Wpis z mikrobloga

Cześć,

Taka sytuacja od jakiegoś czasu dzieje się u mnie na klatce.
Sąsiad patus przesiaduje na klatce i pije ze swoimi patusiarskimi kolegami. Sytuacja powtarza się nagminnie. Było to już zgłaszane do straży miejskiej i na policję. Zazwyczaj kończy się to tak że służby nie zdążą przyjechać zanim się ta libacja skończy, lub patusy chowają się do mieszkania jak tylko się zorientują że coś się dzieje.

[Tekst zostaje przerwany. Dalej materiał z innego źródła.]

import Summits.QuantumAdvantage.QuantumAdvantage.Theorems.SosSandwichTransferPBNodeThresholds
import HarnessLib

/-!
# Crux `TransferPB` (stmt-QuantumAdvantage-15238, route SosSandwich), line `birth` — node-test thresholds: denominator, margins, error polynomial

Support for the last obligation (Q) of stub `stub_pbOracleSimulation` (`nodeProblem F r c k ∈ PromiseBQP`, assembled in
`Theorems/SosSandwichTransferPBNodePromiseBQP.lean`). The read-out layer compares the mean of the block statistic with the rational
threshold `nodeNum/nodeDen₁` up to the oracle-removal error `1/(q+1)`; this file fixes the denominator and the error polynomial and
proves the margin arithmetic:

* `padOne T = max(T,1)` (truncated-subtraction form, cheap on codes); **`nodeDen₁`** — `80` on MEAN layouts, `16·max(T,1)·W(n)`
  otherwise (`W = ⟦wDenFn⟧ = 1/w`), `nodeDen₁_pos`, **`nodeDen₁C`** (computed on codes for uniform `F`), values on the three layouts;
* `yes_margin`, `no_margin`, `no_margin_zero` — the real inequalities separating `w/4T` (YES) and `w/8T` (NO) from `3w/16T` with
  slack `(T+1)ε` for `ε ≤ w/(16T(T+1))`;
* **`errPoly r c k p = 160 (p+1)² · 2^k (400 (r+1)(2p+1))^c`**, `errPoly_ge_160`, **`margin_le_errPoly`** (`16·max(T,1)·(T+1)·W ≤ q+1`
  on layouts, `p` a size bound of `F`), `err_le_160`, `err_le_margin`;
* `yes_query_core`, `no_query_core_zero`, `no_query_core_pos` — the threshold inequalities on generalized data.

All proved; definitions explicit (`padOne`, `nodeDen₁`, `errPoly`). No named fact. Sources: S. Aaronson, A. Ambainis, Theory Comput.
10 (2014), proof of Thm. 23 (p. 14); J. Watrous, arXiv:0804.3401, §IV.2 Prop. 3; S. Arora, B. Barak, Computational Complexity (CUP 2009), §1.3.
-/

-- D-0017: single-conjunct summit ⇒ the duplicate `QuantumAdvantage.QuantumAdvantage` is mandated.
set_option linter.dupNamespace false

noncomputable section

namespace Summit.QuantumAdvantage.QuantumAdvantage.Cruxes.TransferPB.Birth

open Finset Literature.Computability.Cryptography Literature.Computability.Complexity
  Literature.Computability.Complexity.Brick Literature.Computability.Complexity.Plumb
  Literature.Computability.QuantumComplexity Literature.Computability.QuantumComplexity.ClassicalSimulation
  Literature.Computability.Cryptography.ExplicitKWiseHash
open _root_.Computability CodeFP Polynomial

namespace SimTreePB

variable (F : QCircuitFamily cliffordT) (r : Polynomial ℕ) (c k : ℕ)

/-! ### The threshold denominator (positive on every instance) -/

/-- `max(T, 1)` written with truncated subtraction (cheap on codes): `T + (1 − T)`. [folklore] -/
def padOne (T : ℕ) : ℕ := T + (1 - T)

/-- `padOne T = max T 1`. [folklore] -/
theorem padOne_eq_max (T : ℕ) : padOne T = max T 1 := by unfold padOne; omega

/-- **The threshold denominator**: `80` (MEAN), else `16 · max(T(n),1) · W(n)` (`W = ⟦wDenFn⟧ = 1/w`; the `max` keeps it positive
when `F.circ n` has no oracle gate). [cite: AaronsonAmbainis2014, Thm. 23 (proof, p. 14)] -/
def nodeDen₁ (z : List Bool) : ℕ :=
  if isMeanC F z then 80
  else 16 * padOne (F.circ (nOfLayout z.length)).oracleQueries * bitsToNat (wDenFn F r c k (ones (nOfLayout z.length)))

/-- The denominator is positive. [folklore] -/
theorem nodeDen₁_pos (z : List Bool) : 0 < nodeDen₁ F r c k z := by
  unfold nodeDen₁
  split_ifs
  · norm_num
  · exact Nat.mul_pos (Nat.mul_pos (by norm_num) (by unfold padOne; omega))
      (wDenFn_pos F r c k (ones (nOfLayout z.length)))

variable {F} in
/-- **The denominator is computed on codes**, for uniform `F`. [cite: AroraBarak2009, §1.3] -/
theorem nodeDen₁C (hF : F.IsUniform) : CodeFP strE natE (nodeDen₁ F r c k) := by
  have cN : CodeFP strE unE (fun z => nOfLayout z.length) := codeFP_nOfLayout.comp strLength
  have cT : CodeFP strE natE (fun z => (F.circ (nOfLayout z.length)).oracleQueries) :=
    (natOfUn.comp ((codeFP_oracleQueries_un F hF).comp cN)).congr fun _ => id_eq _
  have cOnes : CodeFP strE strE (fun z => ones (nOfLayout z.length)) := (strOfUn.comp cN).congr fun _ => unE_eq_ones _
  have cWd : CodeFP strE strE (fun z => wDenFn F r c k (ones (nOfLayout z.length))) :=
    (of_fn (eα := strE) (eβ := strE) (g := wDenFn F r c k) (wDenFn F r c k) (wDenFn_mem_FP F r c k hF)
      fun a => (congrArg (wDenFn F r c k) (id_eq a)).trans (id_eq _).symm).comp cOnes
  have cW : CodeFP strE natE (fun z => bitsToNat (wDenFn F r c k (ones (nOfLayout z.length)))) := strVal.comp cWd
  have cT' : CodeFP strE natE (fun z => padOne (F.circ (nOfLayout z.length)).oracleQueries) :=
    (natAdd.comp (cT.pair (natSub.comp ((const _ 1).pair cT)))).congr fun _ => rfl
  -- assembled on opaque pieces (keeps the unifier off the heavy numerals)
  have key : ∀ (Tf Wf : List Bool → ℕ), CodeFP strE natE Tf → CodeFP strE natE Wf →
      CodeFP strE natE (fun z => if isMeanC F z then 80 else 16 * Tf z * Wf z) := fun Tf Wf hT hW =>
    (isMeanCC hF).ite (const _ 80) (natMul.comp ((natMul.comp ((const _ 16).pair hT)).pair hW))
  exact (key _ _ cT' cW).congr fun z => (nodeDen₁.eq_1 F r c k z).symm

variable (x : List Bool) (ρ : List (Fin (numOracleBits F x) × Bool))

/-- MEAN layouts: denominator `80`. [cite: AaronsonAmbainis2014, Thm. 23 (proof, p. 14)] -/
theorem nodeDen₁_layoutC_encMean (j : ℕ) : nodeDen₁ F r c k (layoutC F (encMean F x ρ j)) = 80 := by
  rw [nodeDen₁, (node_layoutC_encMean F r c k x ρ j).1]; rfl

/-- SINGLE layouts: denominator `16 · max(T,1) · W(|x|)`. [cite: AaronsonAmbainis2014, Thm. 23 (proof, p. 14)] -/
theorem nodeDen₁_layoutC_encSingle (s : Fin (numOracleBits F x)) :
    nodeDen₁ F r c k (layoutC F (encSingle F x ρ s)) =
      16 * padOne (F.circ x.length).oracleQueries * bitsToNat (wDenFn F r c k (ones x.length)) := by
  rw [nodeDen₁, (node_layoutC_encSingle F r c k x ρ s).1]
  simp only [Bool.false_eq_true, ↓reduceIte]
  rw [show encSingle F x ρ s = boolPair x (boolPair (encPath F x ρ) (false :: true :: bitString F x s)) from rfl, nOfLayout_layoutC]

/-- BLOCK layouts: denominator `16 · max(T,1) · W(|x|)`. [cite: AaronsonAmbainis2014, Thm. 23 (proof, p. 14)] -/
theorem nodeDen₁_layoutC_encBlock (u : List Bool) :
    nodeDen₁ F r c k (layoutC F (encBlock F x ρ u)) =
      16 * padOne (F.circ x.length).oracleQueries * bitsToNat (wDenFn F r c k (ones x.length)) := by
  rw [nodeDen₁, (node_layoutC_encBlock F r c k x ρ u).1]
  simp only [Bool.false_eq_true, ↓reduceIte]
  rw [show encBlock F x ρ u = boolPair x (boolPair (encPath F x ρ) (false :: false :: u)) from rfl, nOfLayout_layoutC]

/-! ### Arithmetic of the margins -/

/-- YES margin of a magnitude test. [cite: AaronsonAmbainis2014, Thm. 23 (proof, p. 14)] -/
theorem yes_margin {T W ε M S : ℝ} (hT : 1 ≤ T) (hW : 0 < W) (hε : ε ≤ 1 / (16 * T * (T + 1) * W))
    (hM : 1 / W ≤ M) (hS : M / (4 * T) - T * ε ≤ S) : 3 / (16 * T * W) + ε ≤ S := by
  have hT0 : 0 < T := by linarith
  have h1 : (T + 1) * ε ≤ 1 / (16 * T * W) := by
    calc (T + 1) * ε ≤ (T + 1) * (1 / (16 * T * (T + 1) * W)) := by gcongr
      _ = 1 / (16 * T * W) := by field_simp
  have h2 : (1 / W) / (4 * T) ≤ M / (4 * T) := by gcongr
  have h3 : 3 / (16 * T * W) + 1 / (16 * T * W) = (1 / W) / (4 * T) := by field_simp; ring
  nlinarith

/-- NO margin of a magnitude test. [cite: AaronsonAmbainis2014, Thm. 23 (proof, p. 14)] -/
theorem no_margin {T W ε M S : ℝ} (hT : 1 ≤ T) (hW : 0 < W) (hε : ε ≤ 1 / (16 * T * (T + 1) * W))
    (hM : M ≤ 1 / W / 2) (hS : S ≤ M / (4 * T) + T * ε) : S ≤ 3 / (16 * T * W) - ε := by
  have hT0 : 0 < T := by linarith
  have h1 : (T + 1) * ε ≤ 1 / (16 * T * W) := by
    calc (T + 1) * ε ≤ (T + 1) * (1 / (16 * T * (T + 1) * W)) := by gcongr
      _ = 1 / (16 * T * W) := by field_simp
  have h2 : M / (4 * T) ≤ (1 / W / 2) / (4 * T) := by gcongr
  have h3 : (1 / W / 2) / (4 * T) + 1 / (16 * T * W) = 3 / (16 * T * W) := by field_simp; ring
  nlinarith

/-- NO margin when there is no oracle gate (the statistic is empty). [folklore] -/
theorem no_margin_zero {W ε : ℝ} (hW : 0 < W) (hε : ε ≤ 1 / (16 * 1 * (0 + 1) * W)) : (0 : ℝ) ≤ 3 / (16 * 1 * W) - ε := by
  have h : 1 / (16 * 1 * (0 + 1) * W) ≤ 3 / (16 * 1 * W) := by
    rw [div_le_div_iff₀ (by positivity) (by positivity)]; nlinarith
  linarith

/-! ### The polynomial of the removal error -/

/-- **The error polynomial** `q = 160 (p+1)² · 2^k (400 (r+1)(2p+1))^c`. [cite: AaronsonAmbainis2014, Thm. 23 (proof, p. 14)] -/
def errPoly (p : Polynomial ℕ) : Polynomial ℕ :=
  160 * (p + 1) ^ 2 * (Polynomial.C (2 ^ k) * (Polynomial.C 400 * (r + 1) * (2 * p + 1)) ^ c)

/-- `160 ≤ q + 1`. [folklore] -/
theorem errPoly_ge_160 (p : Polynomial ℕ) (L : ℕ) : 160 ≤ (errPoly r c k p).eval L + 1 := by
  have h1 : 1 ≤ (p.eval L + 1) ^ 2 := Nat.one_le_pow _ _ (Nat.succ_pos _)
  have h2 : 1 ≤ 2 ^ k * (400 * (r.eval L + 1) * (2 * p.eval L + 1)) ^ c :=
    Nat.mul_pos (Nat.two_pow_pos k) (Nat.pow_pos (by positivity))
  have : 160 * 1 * 1 ≤ 160 * (p.eval L + 1) ^ 2 * (2 ^ k * (400 * (r.eval L + 1) * (2 * p.eval L + 1)) ^ c) :=
    Nat.mul_le_mul (Nat.mul_le_mul_left _ h1) h2
  simp only [errPoly, eval_mul, eval_pow, eval_add, eval_C, eval_one, eval_ofNat]
  omega

variable {F} in
/-- **The error is below the magnitude margins**: on a layout of `⟨x, w⟩`, `16 · max(T,1) · (T+1) · W(|x|) ≤ q(|z|) + 1`, for a
polynomial `p` bounding the size of `F`. [cite: AaronsonAmbainis2014, Thm. 23 (proof, p. 14)] -/
theorem margin_le_errPoly {p : Polynomial ℕ} (hp : ∀ n, (F.circ n).size ≤ p.eval n ∧ F.ancillas n ≤ p.eval n) (w : List Bool) :
    16 * padOne (F.circ x.length).oracleQueries * ((F.circ x.length).oracleQueries + 1) * bitsToNat (wDenFn F r c k (ones x.length)) ≤
      (errPoly r c k p).eval (layoutC F (boolPair x w)).length + 1 := by
  set L := (layoutC F (boolPair x w)).length with hL
  have hxL : x.length ≤ L := by rw [hL, length_layoutC_boolPair]; omega
  have hT : (F.circ x.length).oracleQueries ≤ p.eval L :=
    ((List.length_filter_le _ _).trans (hp x.length).1).trans (TM2Iter.eval_mono p hxL)
  have hmax : padOne (F.circ x.length).oracleQueries ≤ p.eval L + 1 := by unfold padOne; omega
  have hlen : (ones x.length).length = x.length := by simp [ones]
  have hd : thm23Degree F (ones x.length) ≤ 2 * p.eval L + 1 := by
    unfold thm23Degree; rw [hlen]; omega
  have hr : r.eval x.length ≤ r.eval L := TM2Iter.eval_mono r hxL
  have hW : bitsToNat (wDenFn F r c k (ones x.length)) ≤ 2 ^ k * (400 * (r.eval L + 1) * (2 * p.eval L + 1)) ^ c := by
    rw [wDenFn_apply, bitsToNat_encodeNat, hlen]
    refine Nat.mul_le_mul_left _ (Nat.pow_le_pow_left ?_ c)
    calc 400 * ((r.eval x.length + 1) * thm23Degree F (ones x.length))
        ≤ 400 * ((r.eval L + 1) * (2 * p.eval L + 1)) := by gcongr
      _ = 400 * (r.eval L + 1) * (2 * p.eval L + 1) := by ring
  calc 16 * padOne (F.circ x.length).oracleQueries * ((F.circ x.length).oracleQueries + 1) * bitsToNat (wDenFn F r c k (ones x.length))
      ≤ 16 * (p.eval L + 1) * (p.eval L + 1) * (2 ^ k * (400 * (r.eval L + 1) * (2 * p.eval L + 1)) ^ c) := by
        gcongr
    _ ≤ (errPoly r c k p).eval L + 1 := by
        simp only [errPoly, eval_mul, eval_pow, eval_add, eval_C, eval_one, eval_ofNat]
        nlinarith

/-! ### The removal error against the margins, on layouts -/

/-- The removal error is at most `1/160`. [folklore] -/
theorem err_le_160 (p : Polynomial ℕ) (L : ℕ) : 1 / ((((errPoly r c k p).eval L : ℕ) : ℝ) + 1) ≤ 1 / 160 := by
  have h : (160 : ℝ) ≤ (((errPoly r c k p).eval L : ℕ) : ℝ) + 1 := by exact_mod_cast errPoly_ge_160 r c k p L
  exact one_div_le_one_div_of_le (by norm_num) h

/-- **The removal error is below the magnitude margin** `1/(16 · max(T,1) · (T+1) · W)` on the layout of `⟨x, w⟩`.
[cite: AaronsonAmbainis2014, Thm. 23 (proof, p. 14)] -/
theorem err_le_margin {p : Polynomial ℕ} (hp : ∀ n, (F.circ n).size ≤ p.eval n ∧ F.ancillas n ≤ p.eval n) (x w : List Bool) :
    1 / ((((errPoly r c k p).eval (layoutC F (boolPair x w)).length : ℕ) : ℝ) + 1) ≤
      1 / (16 * (padOne (F.circ x.length).oracleQueries : ℝ) * (((F.circ x.length).oracleQueries : ℝ) + 1) *
        (bitsToNat (wDenFn F r c k (ones x.length)) : ℝ)) := by
  have h := margin_le_errPoly r c k x hp w
  have hW := wDenFn_pos F r c k (ones x.length)
  have hP : 0 < padOne (F.circ x.length).oracleQueries := by unfold padOne; omega
  generalize bitsToNat (wDenFn F r c k (ones x.length)) = W at h hW ⊢
  generalize padOne (F.circ x.length).oracleQueries = P₁ at h hP ⊢
  generalize (F.circ x.length).oracleQueries = T at h ⊢
  generalize (errPoly r c k p).eval (layoutC F (boolPair x w)).length = Q at h ⊢
  have hW' : (0 : ℝ) < W := by exact_mod_cast hW
  have hP' : (0 : ℝ) < P₁ := by exact_mod_cast hP
  refine one_div_le_one_div_of_le (by positivity) ?_
  exact_mod_cast h

/-! ### The six threshold inequalities -/

/-- Core of the YES side of a magnitude test, on generalized data. [cite: AaronsonAmbainis2014, Thm. 23 (proof, p. 14)] -/
theorem yes_query_core (T W Q : ℕ) (S B M : ℝ) (hWpos : (0 : ℝ) < W)
    (hcl : -((T : ℝ) * (1 / ((Q : ℝ) + 1))) ≤ B - S ∧ B - S ≤ (T : ℝ) * (1 / ((Q : ℝ) + 1)))
    (hε : 1 / ((Q : ℝ) + 1) ≤ 1 / (16 * (padOne T : ℝ) * ((T : ℝ) + 1) * (W : ℝ)))
    (hSP : 4 * (T : ℝ) * S = M) (hyes : 1 / (W : ℝ) ≤ M) :
    ((3 : ℕ) : ℝ) / ((16 * padOne T * W : ℕ) : ℝ) + 1 / ((Q : ℝ) + 1) ≤ B := by
  -- `T ≥ 1`: a magnitude `≥ w > 0` needs an oracle gate
  have hT1 : 1 ≤ T := by
    by_contra h0
    have h0' : (T : ℝ) = 0 := by exact_mod_cast (show T = 0 by omega)
    have hM0 : M = 0 := by rw [← hSP, h0']; ring
    rw [hM0] at hyes
    exact absurd hyes (not_le.2 (one_div_pos.2 hWpos))
  have hpad : padOne T = T := by unfold padOne; omega
  rw [hpad] at hε ⊢
  push_cast
  refine yes_margin (by exact_mod_cast hT1) hWpos hε hyes ?_
  have hT0 : (0 : ℝ) < T := by exact_mod_cast hT1
  have hS : S = M / (4 * (T : ℝ)) := by rw [← hSP, mul_div_cancel_left₀ _ (ne_of_gt (mul_pos (by norm_num) hT0))]
  rw [hS] at hcl
  linarith [hcl.1]

/-- Core of the NO side of a magnitude test, no oracle gate. [folklore] -/
theorem no_query_core_zero (W Q : ℕ) (B : ℝ) (hWpos : (0 : ℝ) < W)
    (hcl : B - 0 ≤ ((0 : ℕ) : ℝ) * (1 / ((Q : ℝ) + 1)))
    (hε : 1 / ((Q : ℝ) + 1) ≤ 1 / (16 * (padOne 0 : ℝ) * (((0 : ℕ) : ℝ) + 1) * (W : ℝ))) :
    B ≤ ((3 : ℕ) : ℝ) / ((16 * padOne 0 * W : ℕ) : ℝ) - 1 / ((Q : ℝ) + 1) := by
  have hpad : padOne 0 = 1 := rfl
  rw [hpad] at hε ⊢
  push_cast at hcl hε ⊢
  linarith [no_margin_zero hWpos hε]

/-- Core of the NO side of a magnitude test, at least one oracle gate. [cite: AaronsonAmbainis2014, Thm. 23 (proof, p. 14)] -/
theorem no_query_core_pos (T W Q : ℕ) (S B M : ℝ) (hT1 : 0 < T) (hWpos : (0 : ℝ) < W)
    (hcl : B - S ≤ (T : ℝ) * (1 / ((Q : ℝ) + 1)))
    (hε : 1 / ((Q : ℝ) + 1) ≤ 1 / (16 * (padOne T : ℝ) * ((T : ℝ) + 1) * (W : ℝ)))
    (hSP : 4 * (T : ℝ) * S = M) (hno : M ≤ 1 / (W : ℝ) / 2) :
    B ≤ ((3 : ℕ) : ℝ) / ((16 * padOne T * W : ℕ) : ℝ) - 1 / ((Q : ℝ) + 1) := by
  have hpad : padOne T = T := by unfold padOne; omega
  rw [hpad] at hε ⊢
  push_cast
  refine no_margin (by exact_mod_cast hT1) hWpos hε hno ?_
  have hT0 : (0 : ℝ) < T := by exact_mod_cast hT1
  have hS : S = M / (4 * (T : ℝ)) := by rw [← hSP, mul_div_cancel_left₀ _ (ne_of_gt (mul_pos (by norm_num) hT0))]
  rw [hS] at hcl
  linarith

end SimTreePB

end Summit.QuantumAdvantage.QuantumAdvantage.Cruxes.TransferPB.Birth

end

Dodam że systematycznie niszczą klatkę schodową, smród z papierosów wchodzi do mieszkań.
Pozostali sąsiedzi wolą się nie angażować bo się boją agresji.
Wyszedłem z wnioskiem do spółdzielni żeby założyć monitoring w ramach odstraszania na klatce ale zostałem spławiony, pomimo że udało mi się zebrać podpisy wszystkich pozostałych mieszkańców klatki schodowej.

Zgłaszałem też sprawę do spółdzielni ale zarządca nie jest w stanie nic z tym zrobić, zgodnie z prawem nie jest mocy dyscyplinować mieszkańców. Zwracanie uwagi bezpośrednio kończy się agresją.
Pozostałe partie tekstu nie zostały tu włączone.